Return on Capital Employed= Earnings before interest and tax / Equity shareholders’
funds*100
GSK Plc (2016) = 5.96
GSK Plc (2017) = 10.41
Pifzer Inc (2016) = 7.63
Pifzer Inc (2017) = 19.91
Interpretation: Return on capital employed is a long term profitability ratio that
measures the efficiency of a company to generate profits from its capital employed. ROCE in the
year 2016 and 2017 for GSK Plc is lower then Pifzer Inc. Reason behind this difference is that
earning capacity of each unit of capital invested in GSK Plc is law in comparison to Pifzer Inc.
Low returns is because of higher competition in the industry and GSK Plc is less effective in
adopting competition the Pifzer Inc (Churet and Eccles, 2014). another reason behind is that
amount of investment in research and development by Pifzer Inc is high then GSK and that
brings new medicines. This helps business organisation to earn more return. Pifzer Inc is
operating from many deceds and possess more goodwill this helps to gain more consumers
believe in the company and contribute towards higher profits on amount invested.
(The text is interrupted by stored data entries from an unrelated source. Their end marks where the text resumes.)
import Summits.HubbardSuperconductivity.HubbardSuperconductivity.Theorems.AbsenceCertificateConditionalRefutation
import Literature.MathematicalPhysics.QuantumLattice.DWaveSourceProofs
import Literature.MathematicalPhysics.QuantumLattice.DWaveOrderParameterProofs

/-!
# STRATEGY CENSUS (Lean part) for crux `UniversalSourcedVanishing` (stmt-HubbardSuperconductivity-9485),
# route `AbsenceCertificate` — crux-strategist, RESTATED re-audit (BC2 redirect attempt)

`X := UniversalSourcedVanishing = ∀ U > 0, ∀ δ ∈ (0,1/2), ∃ μ, CS U δ μ ∧ SV U μ` (clause (a) canonical support,
clause (b) sourced `d`-wave vanishing). This scratch file records, for the decompositions D1–D7 of the census,
the Lean facts that decide criteria (b) [assembly non-trivial] and (c) [no piece equivalent to X or S]:

* D1 clause split `CSP ∧ Global → X`: the assembly is the landed 3-line glue and `Global → X` is ONE line from
  landed theorems ⇒ violates (b) and (c).
* D2 regime split in `U`: assembly is a one-line case split ⇒ violates (b).
* D3 energy (Griffiths) form `X_E`: `X ↔ X_E` from LANDED Literature sandwich lemmas ⇒ violates (c).
* D4 one-source form `SV₁` (vanishing at ONE h per η): `SV₁ ↔ SV` from LANDED monotonicity ⇒ violates (c);
  by-product: the `∀ h ∈ (0,h₀)` quantifier of clause (b) is redundant.
* D5 order-parameter form: `X → X_op` cheap (shown); converse = energy-density limit + sandwich (landed
  `dlst_source_energyDensity_limit`, `dWaveSourceDensity_le_energyDrop_div`) ⇒ equivalent modulo landed theorems.
* D6 `NoLRO`-everywhere piece: `NoLRO → ¬S` in 4 lines from the landed existence of admissible sequences ⇒ the
  piece is at least the route's target ⇒ violates (c).
* D7 compressible/plateau dichotomy: assembly = excluded middle on uniqueness of the supporting μ ⇒ violates
  (b); both pieces are `X` with an extra hypothesis.
No `sorry`; nothing here is proposed to the tree.
-/

set_option linter.dupNamespace false
set_option linter.unusedVariables false

noncomputable section

namespace Summit.HubbardSuperconductivity.HubbardSuperconductivity.Cruxes.UniversalSourcedVanishing.Census

open Matrix Filter Literature.MathematicalPhysics.QuantumLattice Literature.Probability.LatticeModels
open Summit.HubbardSuperconductivity.HubbardSuperconductivity.Theses.AbsenceCertificate
open Summit.HubbardSuperconductivity.HubbardSuperconductivity.Theorems
open Summit.HubbardSuperconductivity.HubbardSuperconductivity.Theorems.AbsenceCertificate
open scoped ComplexOrder Topology

/-- Clause (a): `μ` canonically supports `(U, δ)`. -/
def CS (U δ μ : ℝ) : Prop :=
  ∀ ε : ℝ, 0 < ε → ∃ L₀ : ℕ, ∀ L : ℕ, Even L → L₀ ≤ L →
    |(hubbardTorus 2 L 1 U).minEnergyOn (szSector (2 * ⌊(1 - δ) * (L : ℝ) ^ 2 / 2⌋₊) 0)
      - μ * ((2 * ⌊(1 - δ) * (L : ℝ) ^ 2 / 2⌋₊ : ℕ) : ℝ)
      - (hubbardTorusWith 2 L 1 U μ).groundEnergy| ≤ ε * (L : ℝ) ^ 2

/-- Clause (b): sourced `d`-wave vanishing at `(U, μ)`. -/
def SV (U μ : ℝ) : Prop :=
  ∀ η : ℝ, 0 < η → ∃ h₀ : ℝ, 0 < h₀ ∧ ∀ h : ℝ, h ∈ Set.Ioo (0:ℝ) h₀ →
    ∃ L₀ : ℕ, ∀ (L : ℕ) [NeZero L], L₀ ≤ L → dWaveSourceDensity L U μ h ≤ η

/-- Read-back of the crux. -/
theorem X_iff : UniversalSourcedVanishing ↔
    ∀ U : ℝ, 0 < U → ∀ δ : ℝ, δ ∈ Set.Ioo (0:ℝ) (1 / 2) → ∃ μ : ℝ, CS U δ μ ∧ SV U μ :=
  Iff.rfl

/-! ### Landed signals on X itself -/

/-- `X → ¬S` is LANDED (the route's chain): X is at least the route's target. -/
theorem X_implies_notS : UniversalSourcedVanishing → ¬ _root_.HubbardSuperconductivity :=
  not_hubbardSuperconductivity_of_universalSourcedVanishing

/-! ### D1 — clause split `CSP ∧ Global → X` -/

/-- D1 assembly: the landed 3-line glue. -/
theorem D1_assembly : CanonicalSupportingPotential → GlobalSourcedVanishing → UniversalSourcedVanishing :=
  universalSourcedVanishingGlue_proof

/-- D1 (c)-violation: the piece `GlobalSourcedVanishing` implies X in ONE line from landed theorems. -/
theorem D1_global_implies_X : GlobalSourcedVanishing → UniversalSourcedVanishing :=
  universalSourcedVanishingGlue_proof canonicalSupportingPotential_proof

/-! ### D2 — regime split in the coupling -/

/-- X restricted to couplings in `S`. -/
def XOn (S : Set ℝ) : Prop :=
  ∀ U : ℝ, 0 < U → U ∈ S → ∀ δ : ℝ, δ ∈ Set.Ioo (0:ℝ) (1 / 2) → ∃ μ : ℝ, CS U δ μ ∧ SV U μ

/-- D2 assembly is a one-liner (trivial seam). -/
theorem D2_assembly (U₀ : ℝ) (h₁ : XOn (Set.Iic U₀)) (h₂ : XOn (Set.Ioi U₀)) :
    UniversalSourcedVanishing :=
  fun U hU δ hδ => (le_or_gt U U₀).elim (fun h => h₁ U hU h δ hδ) (fun h => h₂ U hU h δ hδ)

/-- … and each piece is X with an extra hypothesis. -/
theorem D2_X_to_piece (S : Set ℝ) : UniversalSourcedVanishing → XOn S :=
  fun h U hU _ δ hδ => h U hU δ hδ

/-! ### D3 — energy (Griffiths) reformulation -/

/-- Energy-slope vanishing at `(U, μ)`: the pair source lowers the grand-canonical ground energy only
sub-linearly, `E_L(0) - E_L(h) ≤ η h L²`. -/
def EV (U μ : ℝ) : Prop :=
  ∀ η : ℝ, 0 < η → ∃ h₀ : ℝ, 0 < h₀ ∧ ∀ h : ℝ, h ∈ Set.Ioo (0:ℝ) h₀ →
    ∃ L₀ : ℕ, ∀ (L : ℕ) [NeZero L], L₀ ≤ L →
      (dWaveSourceTorus L U μ 0).groundEnergy - (dWaveSourceTorus L U μ h).groundEnergy ≤
        η * h * (L : ℝ) ^ 2

/-- The energy form of X. -/
def X_E : Prop :=
  ∀ U : ℝ, 0 < U → ∀ δ : ℝ, δ ∈ Set.Ioo (0:ℝ) (1 / 2) → ∃ μ : ℝ, CS U δ μ ∧ EV U μ

theorem SV_to_EV (U μ : ℝ) : SV U μ → EV U μ := by
  intro h η hη
  obtain ⟨h₀, hh₀, H⟩ := h (η / 2) (by positivity)
  refine ⟨h₀, hh₀, fun s hs => ?_⟩
  obtain ⟨L₀, HL⟩ := H s hs
  refine ⟨L₀, fun L _ hL => ?_⟩
  have h1 := groundEnergy_gain_le_dWaveSourceDensity (L := L) U μ s
  have h2 := HL L hL
  have hs0 : 0 ≤ s := hs.1.le
  have hpos : 0 ≤ 2 * s * (L : ℝ) ^ 2 := by positivity
  calc (dWaveSourceTorus L U μ 0).groundEnergy - (dWaveSourceTorus L U μ s).groundEnergy
      ≤ 2 * s * (L : ℝ) ^ 2 * dWaveSourceDensity L U μ s := h1
    _ ≤ 2 * s * (L : ℝ) ^ 2 * (η / 2) := mul_le_mul_of_nonneg_left h2 hpos
    _ = η * s * (L : ℝ) ^ 2 := by ring

theorem EV_to_SV (U μ : ℝ) : EV U μ → SV U μ := by
  intro h η hη
  obtain ⟨h₀, hh₀, H⟩ := h η hη
  refine ⟨h₀ / 2, by positivity, fun s hs => ?_⟩
  have h2s : 2 * s ∈ Set.Ioo (0:ℝ) h₀ := ⟨by linarith [hs.1], by linarith [hs.2]⟩
  obtain ⟨L₀, HL⟩ := H (2 * s) h2s
  refine ⟨L₀, fun L _ hL => ?_⟩
  have hdrop := dWaveSourceDensity_mul_le_groundEnergy_drop (L := L) U μ s (2 * s)
  have hle0 := groundEnergy_dWaveSourceTorus_le (L := L) U μ s
  have hE := HL L hL
  have hs0 : 0 < s := hs.1
  have hL2 : (0 : ℝ) < (L : ℝ) ^ 2 := cast_sq_pos_of_neZero L
  have step : (2 * s * (L : ℝ) ^ 2) * dWaveSourceDensity L U μ s ≤ (2 * s * (L : ℝ) ^ 2) * η := by
    have e1 : (2 * s * (L : ℝ) ^ 2) * dWaveSourceDensity L U μ s =
        (2 * s - s) * (2 * (L : ℝ) ^ 2 * dWaveSourceDensity L U μ s) := by ring
    have e2 : η * (2 * s) * (L : ℝ) ^ 2 = (2 * s * (L : ℝ) ^ 2) * η := by ring
    rw [e1, ← e2]
    linarith [hdrop, hle0, hE]
  exact le_of_mul_le_mul_left step (by positivity)

/-- D3 (c)-violation: the energy form is EQUIVALENT to X by landed Literature lemmas. -/
theorem D3_equiv : UniversalSourcedVanishing ↔ X_E := by
  constructor
  · intro hX U hU δ hδ
    obtain ⟨μ, hcs, hsv⟩ := hX U hU δ hδ
    exact ⟨μ, hcs, SV_to_EV U μ hsv⟩
  · intro hX U hU δ hδ
    obtain ⟨μ, hcs, hev⟩ := hX U hU δ hδ
    exact ⟨μ, hcs, EV_to_SV U μ hev⟩

/-! ### D4 — one-source form (monotonicity in `h`) -/

/-- Vanishing at ONE source strength per `η`. -/
def SV₁ (U μ : ℝ) : Prop :=
  ∀ η : ℝ, 0 < η → ∃ h : ℝ, 0 < h ∧ ∃ L₀ : ℕ, ∀ (L : ℕ) [NeZero L], L₀ ≤ L →
    dWaveSourceDensity L U μ h ≤ η

/-- D4 (c)-violation: `SV₁ ↔ SV` by landed monotonicity `dWaveSourceDensity_mono`
(so the `∀ h ∈ (0, h₀)` of clause (b) is redundant). -/
theorem SV₁_iff (U μ : ℝ) : SV₁ U μ ↔ SV U μ := by
  constructor
  · intro h η hη
    obtain ⟨h₁, hh₁, L₀, HL⟩ := h η hη
    refine ⟨h₁, hh₁, fun s hs => ⟨L₀, fun L _ hL => ?_⟩⟩
    exact (dWaveSourceDensity_mono U μ hs.2.le).trans (HL L hL)
  · intro h η hη
    obtain ⟨h₀, hh₀, H⟩ := h η hη
    obtain ⟨L₀, HL⟩ := H (h₀ / 2) ⟨by positivity, by linarith⟩
    exact ⟨h₀ / 2, by positivity, L₀, HL⟩

def X₁ : Prop :=
  ∀ U : ℝ, 0 < U → ∀ δ : ℝ, δ ∈ Set.Ioo (0:ℝ) (1 / 2) → ∃ μ : ℝ, CS U δ μ ∧ SV₁ U μ

theorem D4_equiv : UniversalSourcedVanishing ↔ X₁ := by
  constructor
  · intro hX U hU δ hδ
    obtain ⟨μ, hcs, hsv⟩ := hX U hU δ hδ
    exact ⟨μ, hcs, (SV₁_iff U μ).2 hsv⟩
  · intro hX U hU δ hδ
    obtain ⟨μ, hcs, h1⟩ := hX U hU δ hδ
    exact ⟨μ, hcs, (SV₁_iff U μ).1 h1⟩

/-! ### D5 — order-parameter form -/

/-- X in Koma–Tasaki order-parameter language (liminf form). -/
def X_op : Prop :=
  ∀ U : ℝ, 0 < U → ∀ δ : ℝ, δ ∈ Set.Ioo (0:ℝ) (1 / 2) → ∃ μ : ℝ, CS U δ μ ∧ dWaveOrderParameter U μ = 0

theorem SV_to_op (U μ : ℝ) (h : SV U μ) : dWaveOrderParameter U μ = 0 := by
  refine le_antisymm ?_ (dWaveOrderParameter_nonneg U μ)
  refine le_of_forall_pos_le_add fun η hη => ?_
  rw [zero_add]
  obtain ⟨h₀, hh₀, H⟩ := h η hη
  obtain ⟨L₀, HL⟩ := H (h₀ / 2) ⟨by positivity, by linarith⟩
  refine (dWaveOrderParameter_le_liminf U μ (h := h₀ / 2) (by positivity)).trans ?_
  refine liminf_le_of_frequently_le ?_ ?_
  · refine (eventually_atTop.2 ⟨L₀, fun L hL => ?_⟩).frequently
    exact HL (L + 1) (by omega)
  · exact isBoundedUnder_of_eventually_ge
      (Eventually.of_forall fun L => dWaveSourceDensity_nonneg U μ (by positivity))

/-- D5, cheap direction: `X → X_op` (the converse is the energy-density-limit + sandwich argument over the
landed `dlst_source_energyDensity_limit`; together: equivalent modulo landed theorems). -/
theorem D5_X_to_op : UniversalSourcedVanishing → X_op := by
  intro hX U hU δ hδ
  obtain ⟨μ, hcs, hsv⟩ := hX U hU δ hδ
  exact ⟨μ, hcs, SV_to_op U μ hsv⟩

/-! ### D6 — `SSB ⇒ LRO` (Koma–Tasaki conjecture direction) ∧ `NoLRO` everywhere -/

/-- No admissible ground-state sequence has `d`-wave pair-field LRO, at any `(U, δ)` of the box. -/
def NoLRO : Prop :=
  ∀ U : ℝ, 0 < U → ∀ δ : ℝ, δ ∈ Set.Ioo (0:ℝ) (1 / 2) →
    ∀ (N : ℕ → ℕ) (ψ : ∀ L, Fock (Orb (FermionTorus 2 L))),
      (∀ L, Even L → N L = 2 * ⌊(1 - δ) * (L : ℝ) ^ 2 / 2⌋₊ ∧ star (ψ L) ⬝ᵥ ψ L = 1 ∧
          IsGroundStateInSector (hubbardTorus 2 L 1 U) (N L) 0 (ψ L)) →
        ¬ HasLongRangeOrder (fun k => halfOpenBox 2 (2 * k))
            (fun k => torusPullback (pairFieldCorr dWaveFormFactor ψ) (2 * k))

/-- `SSB ⇒ LRO` for this model (the open Koma–Tasaki direction), in contrapositive-ready form. -/
def SsbForcesLRO : Prop :=
  ∀ U : ℝ, 0 < U → ∀ δ : ℝ, δ ∈ Set.Ioo (0:ℝ) (1 / 2) → ∀ μ : ℝ, CS U δ μ → ¬ SV U μ →
    ∃ (N : ℕ → ℕ) (ψ : ∀ L, Fock (Orb (FermionTorus 2 L))),
      (∀ L, Even L → N L = 2 * ⌊(1 - δ) * (L : ℝ) ^ 2 / 2⌋₊ ∧ star (ψ L) ⬝ᵥ ψ L = 1 ∧
          IsGroundStateInSector (hubbardTorus 2 L 1 U) (N L) 0 (ψ L)) ∧
        HasLongRangeOrder (fun k => halfOpenBox 2 (2 * k))
            (fun k => torusPullback (pairFieldCorr dWaveFormFactor ψ) (2 * k))

/-- D6 assembly: six lines of logic over the landed CSP (modus tollens seam). -/
theorem D6_assembly (h₁ : SsbForcesLRO) (h₂ : NoLRO) : UniversalSourcedVanishing := by
  intro U hU δ hδ
  obtain ⟨μ, hμ⟩ := canonicalSupportingPotential_proof U δ ⟨hδ.1, hδ.2.trans (by norm_num)⟩
  refine ⟨μ, hμ, ?_⟩
  by_contra hsv
  obtain ⟨N, ψ, hadm, hlro⟩ := h₁ U hU δ hδ μ hμ hsv
  exact h₂ U hU δ hδ N ψ hadm hlro

/-- D6 (c)-violation: the piece `NoLRO` alone implies the route's target `¬S` in four lines
(landed existence of admissible sequences). -/
theorem D6_noLRO_implies_notS : NoLRO → ¬ _root_.HubbardSuperconductivity := by
  intro h hS
  obtain ⟨U, hU, δ, hδ, hall⟩ := (_root_.HubbardSuperconductivity_iff).1 hS
  obtain ⟨N, ψ, hNψ⟩ := Summit.HubbardSuperconductivity.NoGo.exists_groundStateInSector_seq 1 U δ
    (by linarith [hδ.1])
  exact h U hU δ hδ N ψ (fun L _ => hNψ L) (hall N ψ fun L _ => hNψ L)

/-! ### D7 — compressible / plateau dichotomy on the supporting potential -/

/-- At dopings with a UNIQUE supporting potential, X. -/
def Xuniq : Prop :=
  ∀ U : ℝ, 0 < U → ∀ δ : ℝ, δ ∈ Set.Ioo (0:ℝ) (1 / 2) →
    (∀ μ μ' : ℝ, CS U δ μ → CS U δ μ' → μ = μ') → ∃ μ : ℝ, CS U δ μ ∧ SV U μ

/-- At plateau dopings (two distinct supporting potentials), X. -/
def Xplat : Prop :=
  ∀ U : ℝ, 0 < U → ∀ δ : ℝ, δ ∈ Set.Ioo (0:ℝ) (1 / 2) →
    (∃ μ μ' : ℝ, μ ≠ μ' ∧ CS U δ μ ∧ CS U δ μ') → ∃ μ : ℝ, CS U δ μ ∧ SV U μ

/-- D7 assembly = excluded middle (trivial seam). -/
theorem D7_assembly (h₁ : Xuniq) (h₂ : Xplat) : UniversalSourcedVanishing := by
  intro U hU δ hδ
  by_cases huniq : ∀ μ μ' : ℝ, CS U δ μ → CS U δ μ' → μ = μ'
  · exact h₁ U hU δ hδ huniq
  · push Not at huniq
    obtain ⟨μ, μ', h, h', hne⟩ := huniq
    exact h₂ U hU δ hδ ⟨μ, μ', hne, h, h'⟩

/-- … and both pieces are X with an extra hypothesis. -/
theorem D7_X_to_uniq : UniversalSourcedVanishing → Xuniq := fun h U hU δ hδ _ => h U hU δ hδ
theorem D7_X_to_plat : UniversalSourcedVanishing → Xplat := fun h U hU δ hδ _ => h U hU δ hδ

/-- D7′ (interval form): on a plateau, vanishing SOMEWHERE in the supporting interval — logically
incomparable with X; its seam needs only `SupportConvex` below. -/
def XplatInt : Prop :=
  ∀ U : ℝ, 0 < U → ∀ δ : ℝ, δ ∈ Set.Ioo (0:ℝ) (1 / 2) → ∀ μ₁ μ₂ : ℝ, μ₁ < μ₂ →
    CS U δ μ₁ → CS U δ μ₂ → ∃ μ ∈ Set.Icc μ₁ μ₂, SV U μ

/-- The only content of the D7′ seam: supporting potentials form an interval (convexity of
`μ ↦ E_sec − μN_L − E₀(H − μN)`, from the landed `concaveOn_groundEnergy_hubbardTorusWith` and the sector
variational principle). Stated, not proved here. -/
def SupportConvex : Prop :=
  ∀ (U δ μ₁ μ₂ μ : ℝ), CS U δ μ₁ → CS U δ μ₂ → μ ∈ Set.Icc μ₁ μ₂ → CS U δ μ

/-- D7′ assembly modulo `SupportConvex`: still an excluded-middle skeleton (12 lines of logic). -/
theorem D7'_assembly (hc : SupportConvex) (h₁ : Xuniq) (h₂ : XplatInt) : UniversalSourcedVanishing := by
  intro U hU δ hδ
  by_cases huniq : ∀ μ μ' : ℝ, CS U δ μ → CS U δ μ' → μ = μ'
  · exact h₁ U hU δ hδ huniq
  · push Not at huniq
    obtain ⟨μ, μ', h, h', hne⟩ := huniq
    rcases lt_or_gt_of_ne hne with hlt | hgt
    · obtain ⟨ν, hν, hsv⟩ := h₂ U hU δ hδ μ μ' hlt h h'
      exact ⟨ν, hc U δ μ μ' ν h h' hν, hsv⟩
    · obtain ⟨ν, hν, hsv⟩ := h₂ U hU δ hδ μ' μ hgt h' h
      exact ⟨ν, hc U δ μ' μ ν h' h hν, hsv⟩

end Summit.HubbardSuperconductivity.HubbardSuperconductivity.Cruxes.UniversalSourcedVanishing.Census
Pifzer Inc
manufactures drugs and exports to numerous countries and political stability in these countries
helps to earn more Pifzer Inc. On the other hand GSK Plc is exporting in less countries then
Pifzer Inc and these countries are not political stable and hinders long term earning capacity of
the organisation. Economic factors like inflation rate, interest rate and exchange rate are
affecting earning capacity of GSK Plc because dealing with various countries in which economic
environment is not stable leads this company to loose profits. On the other hand Pifzer Inc is
dealing with countries that provides benefits to drug manufacturer and helps them to survive.
Operating profit margin: It is calculated to evaluate operating efficiency of a company.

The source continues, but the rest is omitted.